### [Items listed in a dataset]

____________________

/-! ### Isotony -/

/-- **Discharge** of the named fact `localOp_embedOp`:
`(A ⊗ 𝟙_{Y∖X}) ⊗ 𝟙_{Λ∖Y} = A ⊗ 𝟙_{Λ∖X}` for `X ⊆ Y` (entrywise: `σ = τ` off `X` iff `σ = τ`
off `Y` and on `Y∖X`). Bratteli–Robinson II §6.2.1 (isotony). [cite: BratteliRobinsonII1997, §6.2.1] -/
theorem localOp_embedOp_holds : localOp_embedOp (Λ := Λ) (q := q) := by
  intro X Y h A
  ext σ τ
  simp only [localOp_apply, embedOp, of_apply]
  by_cases hX : ∀ y, y ∉ X → σ y = τ y
  · have hY : ∀ y, y ∉ Y → σ y = τ y := fun y hy => hX y fun hyX => hy (h hyX)
    have hXY : ∀ y : Y, (y : Λ) ∉ X → σ y = τ y := fun y hy => hX y hy
    rw [if_pos hX, if_pos hY, if_pos hXY]
  · rw [if_neg hX]
    by_cases hY : ∀ y, y ∉ Y → σ y = τ y
    · rw [if_pos hY, if_neg]
      intro hXY
      exact hX fun y hy => if hyY : y ∈ Y then hXY ⟨y, hyY⟩ hy else hY y hyY
    · rw [if_neg hY]

/-- **Discharge** of the named fact `IsSupportedOn.mono` (isotony `𝔄_X ⊆ 𝔄_Y` for `X ⊆ Y`), from
`localOp_embedOp_holds`. Bratteli–Robinson II §6.2.1. [cite: BratteliRobinsonII1997, §6.2.1] -/
theorem IsSupportedOn.mono_holds : IsSupportedOn.mono (Λ := Λ) (q := q) := by
  intro A X Y hA h
  obtain ⟨A, rfl⟩ := hA
  exact ⟨embedOp h A, localOp_embedOp_holds h A⟩

/-- **Discharge** of the named fact `isSupportedOn_univ`: every observable is `localOp univ` of
itself relabelled along `↥univ ≃ Λ`. Bratteli–Robinson II §6.2.1. [cite: BratteliRobinsonII1997, §6.2.1] -/
theorem isSupportedOn_univ_holds : isSupportedOn_univ (Λ := Λ) (q := q) := by
  intro A
  refine ⟨fun α β => A (fun x => α ⟨x, Finset.mem_univ x⟩) fun x => β ⟨x, Finset.mem_univ x⟩,
    ?_⟩
  ext σ τ
  rw [localOp_apply, if_pos fun y hy => absurd (Finset.mem_univ y) hy]

/-! ### Products -/

/-- **Discharge** of the named fact `localOp_mul`: `A ↦ A ⊗ 𝟙` is multiplicative,
`(A ⊗ 𝟙)(B ⊗ 𝟙) = AB ⊗ 𝟙` (from `localOp_mul_apply`: the `X`-slices of a column of `B ⊗ 𝟙`
are `[σ = τ off X] · B(·, τ|_X)`). Bratteli–Robinson II §6.2.1. [cite: BratteliRobinsonII1997, §6.2.1] -/
theorem localOp_mul_holds (X : Finset Λ) : localOp_mul (q := q) X := by
  intro A B
  ext σ τ
  rw [localOp_mul_apply]
  have h2 : (fun β => localOp X B (Subtype.val.extend β σ) τ) =
      fun β => if (∀ y, y ∉ X → σ y = τ y) then B β (fun x => τ x) else 0 := by
    funext β
    rw [localOp_apply, restrict_extend_val,
      if_congr (forall_extend_val_apply_eq_iff X β σ τ) rfl rfl]
  rw [h2, localOp_apply]
  by_cases hC : ∀ y, y ∉ X → σ y = τ y
  · simp only [if_pos hC]
    rfl
  · simp only [if_neg hC]
    simp [Matrix.mulVec, dotProduct]

/-- **Discharge** of the named fact `IsSupportedOn.mul` (`𝔄_X` is closed under products), from
`localOp_mul_holds`. Bratteli–Robinson II §6.2.1. [cite: BratteliRobinsonII1997, §6.2.1] -/
theorem IsSupportedOn.mul_holds : IsSupportedOn.mul (Λ := Λ) (q := q) := by
  intro A B X hA hB
  obtain ⟨A, rfl⟩ := hA
  obtain ⟨B, rfl⟩ := hB
  exact ⟨A * B, localOp_mul_holds X A B⟩

/-- **Discharge** of the named fact `localOp_injective`: for `q ≠ 0` the entries of `A` are read
off from `A ⊗ 𝟙` at glued configurations, `A(α, β) = ⟨α ⊔ 0|A ⊗ 𝟙|β ⊔ 0⟩`.
Bratteli–Robinson II §6.2.1. [cite: BratteliRobinsonII1997, §6.2.1] -/
theorem localOp_injective_holds (X : Finset Λ) : localOp_injective (q := q) X := by
  intro _ A A' h
  ext α β
  let σ₀ : TensorIndex Λ q := fun _ => 0
  have hc : ∀ y, y ∉ X → Subtype.val.extend α σ₀ y = Subtype.val.extend β σ₀ y := fun y hy => by
    rw [Function.extend_val_apply' hy, Function.extend_val_apply' hy]
  have h1 := congrFun (congrFun h (Subtype.val.extend α σ₀)) (Subtype.val.extend β σ₀)
  rw [localOp_apply, localOp_apply, if_pos hc, if_pos hc] at h1
  simpa only [restrict_extend_val] using h1

/-- **Discharge** of the named fact `norm_localOp`: `‖A ⊗ 𝟙‖ = ‖A‖` in the L²-operator norms
(`q ≠ 0`). `A ↦ A ⊗ 𝟙` is a unital `*`-homomorphism (`localOp_one/mul/add/smul/conjTranspose`)
between the matrix C⋆-algebras and is injective (`localOp_injective_holds`); an injective
`*`-homomorphism of C⋆-algebras is isometric (Mathlib's `NonUnitalStarAlgHom.norm_map`).
Nachtergaele–Sims (2006) §2; Bratteli–Robinson II §6.2.1. [cite: NachtergaeleSims2006, §2] -/
theorem norm_localOp_holds (X : Finset Λ) : norm_localOp (q := q) X := by
  intro _ A
  letI : CStarAlgebra (Op Λ q) := {}
  letI : CStarAlgebra (Matrix (X → Fin q) (X → Fin q) ℂ) := {}
  let f : Matrix (X → Fin q) (X → Fin q) ℂ →⋆ₐ[ℂ] Op Λ q :=
    { toFun := localOp X
      map_one' := localOp_one X
      map_mul' := localOp_mul_holds X
      map_zero' := localOp_zero X
      map_add' := localOp_add X
      commutes' := fun c => by
        simp only [Algebra.algebraMap_eq_smul_one, localOp_smul, localOp_one]
      map_star' := localOp_conjTranspose X }
  exact NonUnitalStarAlgHom.norm_map f (localOp_injective_holds X) A

/-! ### Locality -/

/-- Entries of `C ⊗ 𝟙_{Λ∖Y}` at a row glued along a region `X` disjoint from `Y`:
`⟨β ⊔ σ|_{Λ∖X}| C ⊗ 𝟙 |τ⟩ = [β = τ|_X] [σ = τ off X ∪ Y] · C(σ|_Y, τ|_Y)`.
Bratteli–Robinson II §6.2.1 (locality). [folklore] -/
theorem localOp_apply_extend_val_of_disjoint {X Y : Finset Λ} (hXY : Disjoint X Y)
    (C : Matrix (Y → Fin q) (Y → Fin q) ℂ) (β : X → Fin q) (σ τ : TensorIndex Λ q) :
    localOp Y C (Subtype.val.extend β σ) τ =
      if β = (fun x : X => τ x) ∧ ∀ y, y ∉ X → y ∉ Y → σ y = τ y then
        C (fun y => σ y) (fun y => τ y) else 0 := by
  rw [localOp_apply]
  have hres : (fun y : Y => Subtype.val.extend β σ y) = fun y : Y => σ y :=
    funext fun y => Function.extend_val_apply' (Finset.disjoint_right.1 hXY y.2)
  rw [hres]
  refine if_congr ⟨fun h => ⟨funext fun x => ?_, fun y hyX hyY => ?_⟩, fun h y hyY => ?_⟩ rfl rfl
  · have := h x (Finset.disjoint_left.1 hXY x.2)
    rwa [Subtype.val_injective.extend_apply] at this
  · have := h y hyY
    rwa [Function.extend_val_apply' hyX] at this
  · by_cases hyX : y ∈ X
    · rw [Function.extend_val_apply hyX, h.1]
    · rw [Function.extend_val_apply' hyX, h.2 y hyX hyY]

/-- Entries of the product of two local operators with disjoint supports:
`⟨σ|(A ⊗ 𝟙)(C ⊗ 𝟙)|τ⟩ = [σ = τ off X ∪ Y] · A(σ|_X, τ|_X) C(σ|_Y, τ|_Y)` for `X ∩ Y = ∅`.
Bratteli–Robinson II §6.2.1 (locality). [folklore] -/
theorem localOp_mul_localOp_apply_of_disjoint {X Y : Finset Λ} (hXY : Disjoint X Y)
    (A : Matrix (X → Fin q) (X → Fin q) ℂ) (C : Matrix (Y → Fin q) (Y → Fin q) ℂ)
    (σ τ : TensorIndex Λ q) :
    (localOp X A * localOp Y C) σ τ =
      if ∀ y, y ∉ X → y ∉ Y → σ y = τ y then
        A (fun x => σ x) (fun x => τ x) * C (fun y => σ y) (fun y => τ y) else 0 := by
  rw [localOp_mul_apply]
  simp only [localOp_apply_extend_val_of_disjoint hXY, Matrix.mulVec, dotProduct, ite_and,
    mul_ite, mul_zero, Finset.sum_ite_eq', Finset.mem_univ, if_true]

/-- **Discharge** of the named fact `commute_of_disjoint` (**locality**): observables with disjoint
supports commute, `[𝔄_X, 𝔄_Y] = 0` for `X ∩ Y = ∅`; both products have the entries
`[σ = τ off X ∪ Y] · A(σ|_X, τ|_X) C(σ|_Y, τ|_Y)` (`localOp_mul_localOp_apply_of_disjoint`).
Bratteli–Robinson II §6.2.1; Nachtergaele–Sims (2006) §2. [cite: NachtergaeleSims2006, §2] -/
theorem commute_of_disjoint_holds : commute_of_disjoint (Λ := Λ) (q := q) := by
  intro A B X Y hA hB h
  obtain ⟨A, rfl⟩ := hA
  obtain ⟨B, rfl⟩ := hB
  refine Matrix.ext fun σ τ => ?_
  rw [localOp_mul_localOp_apply_of_disjoint h, localOp_mul_localOp_apply_of_disjoint h.symm,
    mul_comm]
  exact if_congr ⟨fun h' y hyY hyX => h' y hyX hyY, fun h' y hyX hyY => h' y hyY hyX⟩ rfl rfl

/-! ### Single-site operators -/

/-- **Discharge** of the named fact `onSite_eq_localOp`: a single-site operator at `x` is the local
operator on `{x}` obtained by transporting `a` along `({x} → Fin q) ≃ Fin q` (entrywise, the
default element of `↥{x}` being `x`). Tasaki (2020) §2.2, eq. (2.2.5). [cite: Tasaki2020, §2.2 eq. (2.2.5)] -/
theorem onSite_eq_localOp_holds : onSite_eq_localOp (Λ := Λ) (q := q) := by
  intro x a
  ext σ τ
  have hd : ((default : ({x} : Finset Λ)) : Λ) = x :=
    Finset.mem_singleton.1 (default : ({x} : Finset Λ)).2
  simp only [onSite_apply, localOp_apply, Matrix.reindex_apply, Matrix.submatrix_apply,
    Equiv.symm_symm, Equiv.funUnique_apply, hd, Finset.mem_singleton, ne_eq]

/-- **Discharge** of the named fact `isSupportedOn_onSite` (single-site operators are supported on
`{x}`), from `onSite_eq_localOp_holds`. Tasaki (2020) §2.2. [cite: Tasaki2020, §2.2 eq. (2.2.5)] -/
theorem isSupportedOn_onSite_holds : isSupportedOn_onSite (Λ := Λ) (q := q) :=
  fun x a => ⟨_, (onSite_eq_localOp_holds x a).symm⟩

/-- **Discharge** of the named fact `siteSpin_commute_of_ne`: spin operators at distinct sites
commute, `[S^α_x, S^β_y] = 0` for `x ≠ y` (locality for the disjoint supports `{x}`, `{y}`; this
is the interim proof preserved in `SpinSystem`). Tasaki (2020) §2.2, eq. (2.2.6). [cite: Tasaki2020, §2.2 eq. (2.2.6)] -/
theorem siteSpin_commute_of_ne_holds : siteSpin_commute_of_ne (Λ := Λ) :=
  fun n _ _ hxy α β =>
    commute_of_disjoint_holds (isSupportedOn_onSite_holds _ (spinVec n α))
      (isSupportedOn_onSite_holds _ (spinVec n β)) (Finset.disjoint_singleton.mpr hxy)

end Literature.MathematicalPhysics.QuantumLattice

____________________

Every line above from the line with "theorem IsSupportedOn.mul_holds : IsSupportedOn.mul" to the line with "map_star' := localOp_conjTranspose" is wanted, ends included; write them out exactly and add no other line.

### [Output of the task]
theorem IsSupportedOn.mul_holds : IsSupportedOn.mul (Λ := Λ) (q := q) := by
  intro A B X hA hB
  obtain ⟨A, rfl⟩ := hA
  obtain ⟨B, rfl⟩ := hB
  exact ⟨A * B, localOp_mul_holds X A B⟩

/-- **Discharge** of the named fact `localOp_injective`: for `q ≠ 0` the entries of `A` are read
off from `A ⊗ 𝟙` at glued configurations, `A(α, β) = ⟨α ⊔ 0|A ⊗ 𝟙|β ⊔ 0⟩`.
Bratteli–Robinson II §6.2.1. [cite: BratteliRobinsonII1997, §6.2.1] -/
theorem localOp_injective_holds (X : Finset Λ) : localOp_injective (q := q) X := by
  intro _ A A' h
  ext α β
  let σ₀ : TensorIndex Λ q := fun _ => 0
  have hc : ∀ y, y ∉ X → Subtype.val.extend α σ₀ y = Subtype.val.extend β σ₀ y := fun y hy => by
    rw [Function.extend_val_apply' hy, Function.extend_val_apply' hy]
  have h1 := congrFun (congrFun h (Subtype.val.extend α σ₀)) (Subtype.val.extend β σ₀)
  rw [localOp_apply, localOp_apply, if_pos hc, if_pos hc] at h1
  simpa only [restrict_extend_val] using h1

/-- **Discharge** of the named fact `norm_localOp`: `‖A ⊗ 𝟙‖ = ‖A‖` in the L²-operator norms
(`q ≠ 0`). `A ↦ A ⊗ 𝟙` is a unital `*`-homomorphism (`localOp_one/mul/add/smul/conjTranspose`)
between the matrix C⋆-algebras and is injective (`localOp_injective_holds`); an injective
`*`-homomorphism of C⋆-algebras is isometric (Mathlib's `NonUnitalStarAlgHom.norm_map`).
Nachtergaele–Sims (2006) §2; Bratteli–Robinson II §6.2.1. [cite: NachtergaeleSims2006, §2] -/
theorem norm_localOp_holds (X : Finset Λ) : norm_localOp (q := q) X := by
  intro _ A
  letI : CStarAlgebra (Op Λ q) := {}
  letI : CStarAlgebra (Matrix (X → Fin q) (X → Fin q) ℂ) := {}
  let f : Matrix (X → Fin q) (X → Fin q) ℂ →⋆ₐ[ℂ] Op Λ q :=
    { toFun := localOp X
      map_one' := localOp_one X
      map_mul' := localOp_mul_holds X
      map_zero' := localOp_zero X
      map_add' := localOp_add X
      commutes' := fun c => by
        simp only [Algebra.algebraMap_eq_smul_one, localOp_smul, localOp_one]
      map_star' := localOp_conjTranspose X }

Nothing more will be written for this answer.